I will say in case any of my dear followers were wondering where i've gone for the past month and a half, for weeks i've been pondering how to even broach the enormity of the topic that is: I made the mistake of thinking about my most favorite character for more than 2 minutes in one sitting. I intentionally go out of my way to avoid this and have many strategies to evade this occurring because every time I do enter a sort of hermetically sealed mental chamber where it's just me and him and his life and I begin to ignore all points of previously established social contact and also my health indefinitely.
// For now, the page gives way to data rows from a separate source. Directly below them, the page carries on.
/-
Copyright (c) 2026 the pub-hodgecm-mathlib formalisation cell (harness21).  Prover seat hodgecm-mathlib-F0P2-p02 (g14): road «S3-ram» (LEAD F0P3a-plan (g13);
owner F0P3a-p06 (g15); (Cnt2′) chair F0P3a-p07 (g14) ruling (3), 2026-09-02T02:14:32Z), organ (z3) «CONE TRANSPORT», generic graph half (a); 2026-09-02.
-/
import Literature.NumberTheory.Rogawski1990.DepthZeroKappaTransferTypeOneRamifiedRootRegionInduction   -- ★ ENGINE ED. 3 (F0P3a-p02 (g17)): `strataVec_cone_eq_of_localLaw_offRegion`, `grandchild_mem_and_sd_and_dist`
import Literature.Combinatorics.SimpleGraph.TreeRetractionConeShadow                                   -- ★ (z3)(b) (this seat): `cone_eq_setOf_dist_root_of_mem_cone` (cone toward a subtree = rooted shadow from the gate)
import HarnessLib

/-!
# The ramified type-(1) `κ`-orbital integral: the tree induction LOCALISED TO ONE CONE — the strata vector of a cone from the local branching law inside that cone only;
# rooted form and the form TOWARD A SUBTREE (Kottwitz 1986 §3; Rogawski 1990 §4.9; Serre, *Trees* I.2.3)

Topic `NumberTheory/Rogawski1990`; namespace `Literature.NumberTheory.Rogawski1990`.  THEOREMS ONLY (no definition, no instance, no notation, no named fact, no `sorry`);
kernel lane `--supports stmt-HodgeConjecture-24833`; imports ★ `DepthZeroKappaTransferTypeOneRamifiedRootRegionInduction` (ENGINE ED. 3, F0P3a-p02 (g17)) and ★
`TreeRetractionConeShadow` — a GENERIC rooted-tree statement (any `SimpleGraph`, any vertex type), no lattice ∕ CM token.  Cell `pub/hodgecm-mathlib` (D-0151), crux H413;
road «S3-ram» (Literature seeding, count-neutral), the (Cnt2′) type-(2) G-side assembly of chair F0P3a-p07 (g14): organ **(z3) «CONE TRANSPORT», generic graph half (a)**
(ruling (3), 2026-09-02T02:14:32Z).

WHY THIS FILE.  In the type-(2) tube (DESIGN-A2d v1.2 ∕ v1.3, HIST (L6)) the fixed labelled subtree of a literal `ι(γ_W, u)` obeys the GENERIC local branching law of the ★
engine (`hB hC hR hE hO hP`) at every fixed self-dual vertex OFF the axis and its collar, but NOT on the axis; the counts are assembled axis vertex by axis vertex, and under
each one COLLAR CHILD by collar child — so one needs the ★ induction with the law assumed ONLY INSIDE THE CONE of one vertex `c` (a collar child), concluding for every fixed
self-dual vertex of that cone.  This is ★ ED. 3 §2 `strataVec_cone_eq_of_localLaw_offRegion` with the root region `R :=` the COMPLEMENT of the cone of `c` (an up-set:
a cone is down-closed, ★ `setOf_dist_subset_of_mem`); we file it by name (§1), and (§2) read it in the currency of cones TOWARD A SUBTREE `Y` (the axis), rooting the tree
at the gate `y = p^[h c] c` of `c` (★ `cone_eq_setOf_dist_root_of_mem_cone`: below `c` the two cone currencies agree).

THE SETTING (verbatim the ★ engine's): tree `G`, root `r`, finite parent-closed `F`, alternating `SD`, labels `dep rk cl`, strata `str` (`hstr`), grandchildren binder
`GC` with `hGC` (rooted at `r`), residue cardinality `q`, class flip `s`, any solution `(TE, TO, TP)` of the shell recursion; a vertex `c` (any); the law hypotheses
`hrk hcl hodd hB hC hR hE hO hP` assumed for `v ∈ F`, `SD v`, `v` IN THE CONE OF `c` (`G.dist r v = G.dist r c + G.dist c v`) only.
* §1 **`strataVec_cone_eq_of_localLaw_of_cone`** — for every fixed self-dual `v` in the cone of `c`: the strata vector of the cone of `v` is `T(label v)`.
* §2 **`strataVec_cone_eq_of_localLaw_of_cone_toward`** — the same for retraction data `(h, p)` toward a vertex set `Y` (★ `TreeRetraction.exists_retraction` clauses as
  hypotheses), `c ∉ Y` with gate `y = p^[h c] c`, the tree rooted at `y` (`F` parent-closed toward `y`, `GC` rooted at `y`), the law assumed on `F ∩ Cone_Y(c)` and the
  conclusion read on `Cone_Y(v) = {w | h v ≤ h w ∧ p^[h w − h v] w = v}` for every fixed self-dual `v ∈ Cone_Y(c)`.
HONEST LABEL: HC_CM is proved only modulo the 2 remaining named inputs (hLiu418 24832, h413 24833) until rung 0 closes; nothing printed is asserted here (rooted-tree bookkeeping).

## References
* [Kottwitz1986] R. E. Kottwitz, *Base change for unit elements of Hecke algebras*, Compositio Math. 60 (1986), §3 (counting fixed lattices shell by shell).
* [Rogawski1990] J. D. Rogawski, *Automorphic Representations of Unitary Groups in Three Variables*, Ann. of Math. Stud. 123 (1990), §4.9 pp. 54–56.
* [Serre1980Trees] J.-P. Serre, *Trees* (1980), I.2.3 (cones, projection onto a subtree), II.1.1 (the tree of lattices).
-/

set_option autoImplicit false

open Finset SimpleGraph
open Literature.Combinatorics.SimpleGraph.TreeLayers

namespace Literature.NumberTheory.Rogawski1990

variable {V : Type*} {G : SimpleGraph V}

/-! ## §1 The induction localised to the cone of one vertex (rooted form) -/

/-- **THE TREE INDUCTION LOCALISED TO ONE CONE.**  The ★ engine `strataVec_cone_eq_of_localLaw` with the local branching law (`hrk hcl hodd hB hC hR hE hO hP`) assumed
only at the fixed self-dual vertices of the CONE of a vertex `c` (`G.dist r v = G.dist r c + G.dist c v`): the strata vector of the cone of every fixed self-dual vertex `v`
of that cone is `T(label v)`.  (★ `strataVec_cone_eq_of_localLaw_offRegion` with the root region `R :=` the complement of the cone of `c`.)
[cite: Kottwitz1986, §3] [cite: Rogawski1990, §4.9 pp. 54–56] [cite: Serre1980Trees, I.2.3] -/
theorem strataVec_cone_eq_of_localLaw_of_cone (hT : G.IsTree) (r : V) (F : Set V) (hFfin : F.Finite)
    (hF : ∀ w ∈ F, w ≠ r → ∀ u, G.Adj w u → G.dist r u + 1 = G.dist r w → u ∈ F) (SD : V → Prop) (str : Fin 5 → V → Prop)
    [DecidablePred (· ∈ F)] [DecidablePred SD] [∀ j, DecidablePred (str j)]
    (hSD₁ : ∀ v c, G.Adj v c → SD v → ¬ SD c) (hSD₂ : ∀ c w, G.Adj c w → ¬ SD c → SD w)
    (dep rk : V → ℕ) (cl : V → ℤ)
    (hstr : ∀ w ∈ F, SD w → (str 0 w ↔ dep w = 0) ∧ (str 1 w ↔ dep w = 1 ∧ rk w = 2) ∧ (str 2 w ↔ dep w = 1 ∧ rk w = 1 ∧ cl w = 1) ∧
      (str 3 w ↔ dep w = 1 ∧ rk w = 1 ∧ cl w = -1) ∧ (str 4 w ↔ 2 ≤ dep w))
    (GC : V → Set V)
    (hGC : ∀ v w, w ∈ GC v ↔ ∃ c, (G.Adj v c ∧ G.dist r c = G.dist r v + 1 ∧ c ∈ F) ∧ (G.Adj c w ∧ G.dist r w = G.dist r c + 1 ∧ w ∈ F))
    (q : ℕ) (s : ℤ) (c : V)
    (hrk : ∀ v ∈ F, SD v → G.dist r v = G.dist r c + G.dist c v → 1 ≤ dep v → rk v = 1 ∨ rk v = 2)
    (hcl : ∀ v ∈ F, SD v → G.dist r v = G.dist r c + G.dist c v → rk v = 1 → cl v = 1 ∨ cl v = -1)
    (hodd : ∀ v ∈ F, SD v → G.dist r v = G.dist r c + G.dist c v → 2 ≤ dep v → rk v = 1 → Odd (dep v))
    (hB : ∀ v ∈ F, SD v → G.dist r v = G.dist r c + G.dist c v → dep v = 0 → GC v = ∅)
    (hC : ∀ v ∈ F, SD v → G.dist r v = G.dist r c + G.dist c v → dep v = 1 → rk v = 1 → GC v = ∅)
    (hR : ∀ v ∈ F, SD v → G.dist r v = G.dist r c + G.dist c v → dep v = 1 → rk v = 2 → (∀ w ∈ GC v, dep w = 0) ∧ (GC v).ncard = q)
    (hE : ∀ v ∈ F, SD v → G.dist r v = G.dist r c + G.dist c v → ∀ m, dep v = 2 * m + 2 → rk v = 2 →
      (∀ w ∈ GC v, dep w = 2 * m + 1 ∧ rk w = 2) ∧ (GC v).ncard = q ^ 2)
    (hO : ∀ v ∈ F, SD v → G.dist r v = G.dist r c + G.dist c v → ∀ m, dep v = 2 * m + 3 → rk v = 2 →
      (∀ w ∈ GC v, (dep w = 2 * m + 2 ∧ rk w = 2) ∨ (dep w = 2 * m + 1 ∧ rk w = 1 ∧ (cl w = 1 ∨ cl w = -1))) ∧
        {w | w ∈ GC v ∧ dep w = 2 * m + 2}.ncard = q ∧ {w | w ∈ GC v ∧ dep w = 2 * m + 1 ∧ cl w = 1}.ncard = q.choose 2 ∧
          {w | w ∈ GC v ∧ dep w = 2 * m + 1 ∧ cl w = -1}.ncard = q.choose 2)
    (hP : ∀ v ∈ F, SD v → G.dist r v = G.dist r c + G.dist c v → ∀ m (c' : ℤ), dep v = 2 * m + 3 → rk v = 1 → cl v = c' →
      (∀ w ∈ GC v, dep w = 2 * m + 1 ∧ rk w = 1 ∧ cl w = s * c') ∧ (GC v).ncard = q ^ 2)
    (TE TO : ℕ → Fin 5 → ℕ) (TP : ℤ → ℕ → Fin 5 → ℕ)
    (hTE : ∀ m, TE (m + 1) = ![0, 0, 0, 0, 1] + q ^ 2 • TO m)
    (hTO0 : TO 0 = ![0, 1, 0, 0, 0] + q • ![1, 0, 0, 0, 0])
    (hTOs : ∀ m, TO (m + 1) = ![0, 0, 0, 0, 1] + q • TE (m + 1) + q.choose 2 • (TP 1 m + TP (-1) m))
    (hTP0 : TP 1 0 = ![0, 0, 1, 0, 0]) (hTP0' : TP (-1) 0 = ![0, 0, 0, 1, 0])
    (hTPs : ∀ m (c' : ℤ), c' = 1 ∨ c' = -1 → TP c' (m + 1) = ![0, 0, 0, 0, 1] + q ^ 2 • TP (s * c') m)
    {v : V} (hv : v ∈ F) (hvS : SD v) (hvc : G.dist r v = G.dist r c + G.dist c v) :
    (fun j => ({w | G.dist r w = G.dist r v + G.dist v w} ∩ F ∩ {w | SD w ∧ str j w}).ncard) =
      if dep v = 0 then ![1, 0, 0, 0, 0]
      else if rk v = 2 then (if Even (dep v) then TE (dep v / 2) else TO (dep v / 2)) else TP (cl v) (dep v / 2) := by
  -- the root region: the complement of the cone of `c` (an up-set of the fixed self-dual tree)
  have hRup : ∀ v ∈ F, SD v → ∀ w ∈ GC v, w ∈ {u | G.dist r u ≠ G.dist r c + G.dist c u} → v ∈ {u | G.dist r u ≠ G.dist r c + G.dist c u} := by
    intro v _ hvS' w hw hwR hvc'
    obtain ⟨-, -, -, hdw⟩ := grandchild_mem_and_sd_and_dist hT r F SD hSD₁ hSD₂ GC hGC hvS' hw
    exact hwR (setOf_dist_subset_of_mem hT r hvc' hdw)
  have e : ∀ {u : V}, u ∉ {u | G.dist r u ≠ G.dist r c + G.dist c u} → G.dist r u = G.dist r c + G.dist c u := fun hu => not_ne_iff.1 hu
  exact strataVec_cone_eq_of_localLaw_offRegion hT r F hFfin hF SD str hSD₁ hSD₂ dep rk cl hstr GC hGC q s
    {u | G.dist r u ≠ G.dist r c + G.dist c u} hRup
    (fun v hv hS hRR => hrk v hv hS (e hRR)) (fun v hv hS hRR => hcl v hv hS (e hRR)) (fun v hv hS hRR => hodd v hv hS (e hRR))
    (fun v hv hS hRR => hB v hv hS (e hRR)) (fun v hv hS hRR => hC v hv hS (e hRR)) (fun v hv hS hRR => hR v hv hS (e hRR))
    (fun v hv hS hRR => hE v hv hS (e hRR)) (fun v hv hS hRR => hO v hv hS (e hRR)) (fun v hv hS hRR => hP v hv hS (e hRR))
    TE TO TP hTE hTO0 hTOs hTP0 hTP0' hTPs hv hvS (fun h => h hvc)

/-! ## §2 The same, for cones TOWARD A SUBTREE (the axis), rooted at the gate -/

/-- **THE TREE INDUCTION LOCALISED TO ONE CONE TOWARD A SUBTREE.**  Retraction data `(h, p)` toward a vertex set `Y` (clauses (P1) (P2) (P5) (dist) of ★
`TreeRetraction.exists_retraction` as hypotheses), `c ∉ Y` with gate `y = p^[h c] c`; the tree ROOTED AT `y` (`F` finite and parent-closed toward `y`, the grandchildren
binder `GC` rooted at `y`), the local branching law assumed at the fixed self-dual vertices of the cone `Cone_Y(c) = {w | h c ≤ h w ∧ p^[h w − h c] w = c}` of `c` toward
`Y` only.  Then for every fixed self-dual `v ∈ Cone_Y(c)` the strata vector of ITS cone toward `Y` is `T(label v)` — §1 read through ★ `cone_eq_setOf_dist_root_of_mem_cone`
(below `c` the cones toward `Y` are the rooted shadows from `y`).  In the type-(2) tube: `Y` = the axis, `c` = a collar child, `y` = its axis vertex.
[cite: Kottwitz1986, §3] [cite: Rogawski1990, §4.9 pp. 54–56] [cite: Serre1980Trees, I.2.3] -/
theorem strataVec_cone_eq_of_localLaw_of_cone_toward (hT : G.IsTree)
    {Y : Set V} {h : V → ℕ} {p : V → V}
    (h0 : ∀ v, h v = 0 ↔ v ∈ Y) (hpar : ∀ v, v ∉ Y → G.Adj v (p v) ∧ h (p v) + 1 = h v)
    (hchild : ∀ v w, v ∉ Y → G.Adj v w → w ≠ p v → h w = h v + 1 ∧ p w = v)
    (hdist : ∀ v, (∃ y ∈ Y, G.dist v y = h v) ∧ ∀ y ∈ Y, h v ≤ G.dist v y)
    {c y : V} (hcY : c ∉ Y) (hy : p^[h c] c = y)
    (F : Set V) (hFfin : F.Finite)
    (hF : ∀ w ∈ F, w ≠ y → ∀ u, G.Adj w u → G.dist y u + 1 = G.dist y w → u ∈ F) (SD : V → Prop) (str : Fin 5 → V → Prop)
    [DecidablePred (· ∈ F)] [DecidablePred SD] [∀ j, DecidablePred (str j)]
    (hSD₁ : ∀ v c, G.Adj v c → SD v → ¬ SD c) (hSD₂ : ∀ c w, G.Adj c w → ¬ SD c → SD w)
    (dep rk : V → ℕ) (cl : V → ℤ)
    (hstr : ∀ w ∈ F, SD w → (str 0 w ↔ dep w = 0) ∧ (str 1 w ↔ dep w = 1 ∧ rk w = 2) ∧ (str 2 w ↔ dep w = 1 ∧ rk w = 1 ∧ cl w = 1) ∧
      (str 3 w ↔ dep w = 1 ∧ rk w = 1 ∧ cl w = -1) ∧ (str 4 w ↔ 2 ≤ dep w))
    (GC : V → Set V)
    (hGC : ∀ v w, w ∈ GC v ↔ ∃ c, (G.Adj v c ∧ G.dist y c = G.dist y v + 1 ∧ c ∈ F) ∧ (G.Adj c w ∧ G.dist y w = G.dist y c + 1 ∧ w ∈ F))
    (q : ℕ) (s : ℤ)
    (hrk : ∀ v ∈ F, SD v → v ∈ {w | h c ≤ h w ∧ p^[h w - h c] w = c} → 1 ≤ dep v → rk v = 1 ∨ rk v = 2)
    (hcl : ∀ v ∈ F, SD v → v ∈ {w | h c ≤ h w ∧ p^[h w - h c] w = c} → rk v = 1 → cl v = 1 ∨ cl v = -1)
    (hodd : ∀ v ∈ F, SD v → v ∈ {w | h c ≤ h w ∧ p^[h w - h c] w = c} → 2 ≤ dep v → rk v = 1 → Odd (dep v))
    (hB : ∀ v ∈ F, SD v → v ∈ {w | h c ≤ h w ∧ p^[h w - h c] w = c} → dep v = 0 → GC v = ∅)
    (hC : ∀ v ∈ F, SD v → v ∈ {w | h c ≤ h w ∧ p^[h w - h c] w = c} → dep v = 1 → rk v = 1 → GC v = ∅)
    (hR : ∀ v ∈ F, SD v → v ∈ {w | h c ≤ h w ∧ p^[h w - h c] w = c} → dep v = 1 → rk v = 2 → (∀ w ∈ GC v, dep w = 0) ∧ (GC v).ncard = q)
    (hE : ∀ v ∈ F, SD v → v ∈ {w | h c ≤ h w ∧ p^[h w - h c] w = c} → ∀ m, dep v = 2 * m + 2 → rk v = 2 →
      (∀ w ∈ GC v, dep w = 2 * m + 1 ∧ rk w = 2) ∧ (GC v).ncard = q ^ 2)
    (hO : ∀ v ∈ F, SD v → v ∈ {w | h c ≤ h w ∧ p^[h w - h c] w = c} → ∀ m, dep v = 2 * m + 3 → rk v = 2 →
      (∀ w ∈ GC v, (dep w = 2 * m + 2 ∧ rk w = 2) ∨ (dep w = 2 * m + 1 ∧ rk w = 1 ∧ (cl w = 1 ∨ cl w = -1))) ∧
        {w | w ∈ GC v ∧ dep w = 2 * m + 2}.ncard = q ∧ {w | w ∈ GC v ∧ dep w = 2 * m + 1 ∧ cl w = 1}.ncard = q.choose 2 ∧
          {w | w ∈ GC v ∧ dep w = 2 * m + 1 ∧ cl w = -1}.ncard = q.choose 2)
    (hP : ∀ v ∈ F, SD v → v ∈ {w | h c ≤ h w ∧ p^[h w - h c] w = c} → ∀ m (c' : ℤ), dep v = 2 * m + 3 → rk v = 1 → cl v = c' →
      (∀ w ∈ GC v, dep w = 2 * m + 1 ∧ rk w = 1 ∧ cl w = s * c') ∧ (GC v).ncard = q ^ 2)
    (TE TO : ℕ → Fin 5 → ℕ) (TP : ℤ → ℕ → Fin 5 → ℕ)
    (hTE : ∀ m, TE (m + 1) = ![0, 0, 0, 0, 1] + q ^ 2 • TO m)
    (hTO0 : TO 0 = ![0, 1, 0, 0, 0] + q • ![1, 0, 0, 0, 0])
    (hTOs : ∀ m, TO (m + 1) = ![0, 0, 0, 0, 1] + q • TE (m + 1) + q.choose 2 • (TP 1 m + TP (-1) m))
    (hTP0 : TP 1 0 = ![0, 0, 1, 0, 0]) (hTP0' : TP (-1) 0 = ![0, 0, 0, 1, 0])
    (hTPs : ∀ m (c' : ℤ), c' = 1 ∨ c' = -1 → TP c' (m + 1) = ![0, 0, 0, 0, 1] + q ^ 2 • TP (s * c') m)
    {v : V} (hv : v ∈ F) (hvS : SD v) (hvc : v ∈ {w | h c ≤ h w ∧ p^[h w - h c] w = c}) :
    (fun j => ({w | h v ≤ h w ∧ p^[h w - h v] w = v} ∩ F ∩ {w | SD w ∧ str j w}).ncard) =
      if dep v = 0 then ![1, 0, 0, 0, 0]
      else if rk v = 2 then (if Even (dep v) then TE (dep v / 2) else TO (dep v / 2)) else TP (cl v) (dep v / 2) := by
  -- below `c`, cone toward `Y` = rooted shadow from the gate `y`
  have e : ∀ {u : V}, G.dist y u = G.dist y c + G.dist c u → u ∈ {w | h c ≤ h w ∧ p^[h w - h c] w = c} :=
    fun hu => mem_cone_of_dist_root_eq_add h0 hpar hchild hT hdist hcY hy hu
  rw [cone_eq_setOf_dist_root_of_mem_cone h0 hpar hchild hT hdist hcY hy hvc]
  exact strataVec_cone_eq_of_localLaw_of_cone hT y F hFfin hF SD str hSD₁ hSD₂ dep rk cl hstr GC hGC q s c
    (fun v hv hS hd => hrk v hv hS (e hd)) (fun v hv hS hd => hcl v hv hS (e hd)) (fun v hv hS hd => hodd v hv hS (e hd))
    (fun v hv hS hd => hB v hv hS (e hd)) (fun v hv hS hd => hC v hv hS (e hd)) (fun v hv hS hd => hR v hv hS (e hd))
    (fun v hv hS hd => hE v hv hS (e hd)) (fun v hv hS hd => hO v hv hS (e hd)) (fun v hv hS hd => hP v hv hS (e hd))
    TE TO TP hTE hTO0 hTOs hTP0 hTP0' hTPs hv hvS (dist_root_eq_add_of_mem_cone h0 hpar hT.1 hdist hy hvc)

/-- **The fixed set is parent-closed toward the gate of a fixed vertex** (the `hF` of §2 in the application): for a `Y`-preserving automorphism `φ` with (P4) fixing
`c`, the gate `y = p^[h c] c` is fixed (★ `apply_iterate_parent_height_eq_of_apply_eq`) and the fixed set of `φ` is parent-closed toward `y` (★ `parentClosed_fixedPoints`).
[cite: Serre1980Trees, I.6.4 Prop. 24] -/
theorem parentClosed_fixedPoints_toward_gate (hT : G.IsTree)
    {Y : Set V} {h : V → ℕ} {p : V → V}
    (h0 : ∀ v, h v = 0 ↔ v ∈ Y) (hpar : ∀ v, v ∉ Y → G.Adj v (p v) ∧ h (p v) + 1 = h v)
    (φ : G ≃g G) (hequi : ∀ v, h (φ v) = h v ∧ (v ∉ Y → p (φ v) = φ (p v)))
    {c y : V} (hc : φ c = c) (hy : p^[h c] c = y) :
    φ y = y ∧ ∀ w ∈ {v | φ v = v}, w ≠ y → ∀ u, G.Adj w u → G.dist y u + 1 = G.dist y w → u ∈ {v | φ v = v} := by
  have hφy : φ y = y := by rw [← hy]; exact apply_iterate_parent_height_eq_of_apply_eq h0 hpar φ hequi hc
  exact ⟨hφy, parentClosed_fixedPoints hT y φ hφy⟩

end Literature.NumberTheory.Rogawski1990
import Mathlib
import Summits.KontsevichZagierPeriods.Zeta5Search.AtlasRayX1
import Summits.KontsevichZagierPeriods.Zeta5Search.RayAtlasCellsX
import Summits.KontsevichZagierPeriods.Zeta5Search.Atlas.X1CellBP8
import Summits.KontsevichZagierPeriods.Zeta5Search.Atlas.X1CellBP9
import HarnessLib

/-!
# ζ(5) search — atlas machine, cell `X1CellB` of the ray `bX1Ray n` (part 3/3): `RayAtlas.X1CellB` (HONEST FRAMING: systematic search; no irrationality claim unless certified)

Cell `pub-zeta5`, P1 prover seat generation 8 (gap-filling rebuild of generation 7's machine: the parts of this cell landed by
generation 7 are reused by name, the missing ones regenerated).  MACHINE-GENERATED by `code/gen/leangen.py` from the exact
scale-free class analysis `code/gen/raycell.py` (all odd `p` and all `n ≤ 150` in the cell sampled, 191 instances; every
statement below is then PROVED, the atlas by `omega`).  Cell: `25 * n < 6 * p`, `5 * p ≤ 21 * n`; level `m = -25`; class lengths `[14, 15]`;
bracket signatures per length `{14: 5, 15: 12}`; kind `origin-formal`
(level-`m` types: (1, 1, 1, 1, -1, -6, -6, -6, -6, -6, -2, 1, 1, 1, 1) (L=14); (1, 1, 1, 1, -2, -6, -6, -6, -6, -6, -1, 1, 1, 1, 1) (L=14)); bound `-46 = 3 + 2m + 1` from
`CellKit.origin_bound`.  Valuations of rationals; nothing about irrationality.
-/

open Finset

namespace Summit.KontsevichZagierPeriods.Zeta5Search.Atlas.X1CellB

open Summit.KontsevichZagierPeriods.Zeta5Search.ClusterValuation (netExp classSet CentreIn classExp conjClass bRec)
open Summit.KontsevichZagierPeriods.Zeta5Search.CasoratianValuation (InPolytope shift casoratian)
open Summit.KontsevichZagierPeriods.Zeta5Search.CellKit
open Summit.KontsevichZagierPeriods.Zeta5Search.CellA (wHat vHat)
open Summit.KontsevichZagierPeriods.Zeta5Search.RayAtlas (bX1Ray bX2Ray bX3Ray)
open Summit.KontsevichZagierPeriods.Zeta5Search.AtlasRayX1


variable {p : ℕ} [hp : Fact p.Prime]

/-- **`RayAtlas.X1CellB` IS A THEOREM** (`v_p(Cas₇) ≥ -46` on the cell; `origin-formal`, `m = -25`). -/
theorem holds : RayAtlas.X1CellB := by
  intro n p hn hprime hw h1 h2 hne
  haveI : Fact p.Prime := ⟨hprime⟩
  have hp5 : 5 ≤ p := by omega
  have hp2 : p % 2 = 1 := Nat.odd_iff.1 (hprime.odd_of_ne_two (by omega))
  rw [bX1Ray_eq_bLin] at hne ⊢
  have hb : InPolytope (bLin (16 * n) (17 * n) n) := inPolytope_bLin (by omega)
  have hb' : InPolytope (shift (bLin (16 * n) (17 * n) n) 7) := inPolytope_shift_bLin (by omega) (by omega)
  have hwin : (bLin (16 * n) (17 * n) n 0 + 2 : ℤ) < (p : ℤ) ^ 2 := by
    have hw' : ((61 * n + 2 : ℕ) : ℤ) < ((p * p : ℕ) : ℤ) := by exact_mod_cast hw
    rw [b0_int]; push_cast at hw' ⊢; nlinarith [hw']
  have hpN : p ≤ ((bLin (16 * n) (17 * n) n) 0).toNat := by rw [b0_toNat]; omega
  have key := origin_bound (bLin (16 * n) (17 * n) n) hb (j := 7) (by norm_num) (by norm_num) hb' hp5 hwin hpN (m := -25) (by norm_num)
    (fun x hx => exp_ge h1 h2 hp2 hx) (fun x hx hE => cen h1 h2 hp2 hx hE) (hcol h1 h2 hp2) hne
  linarith

end Summit.KontsevichZagierPeriods.Zeta5Search.Atlas.X1CellB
It's difficult to convey the emotional experience of this or its psychic magnitude. and it's hard to say "guys i really love this character!" because that's just words. you can't see it. the 10 years of obsessively thinking about some guy so intensely on&off cyclically until you've made 20 different worlds he's living in... how does one convey the depth of these without artistically depicting them as you see them to be...? i am trying to figure it out. currently planning a longform comic for my favorite and several smaller comics for others, but logically an individual can understand this takes a while... he and I have had multiple rendezvous over the past decade and I wish I had more "historical" art to show but for many of these years I have been a bit too physically disabled to draw, the past several weeks have been spent attempting to recreate his ideal form as he exists in my head. he is starting to come around!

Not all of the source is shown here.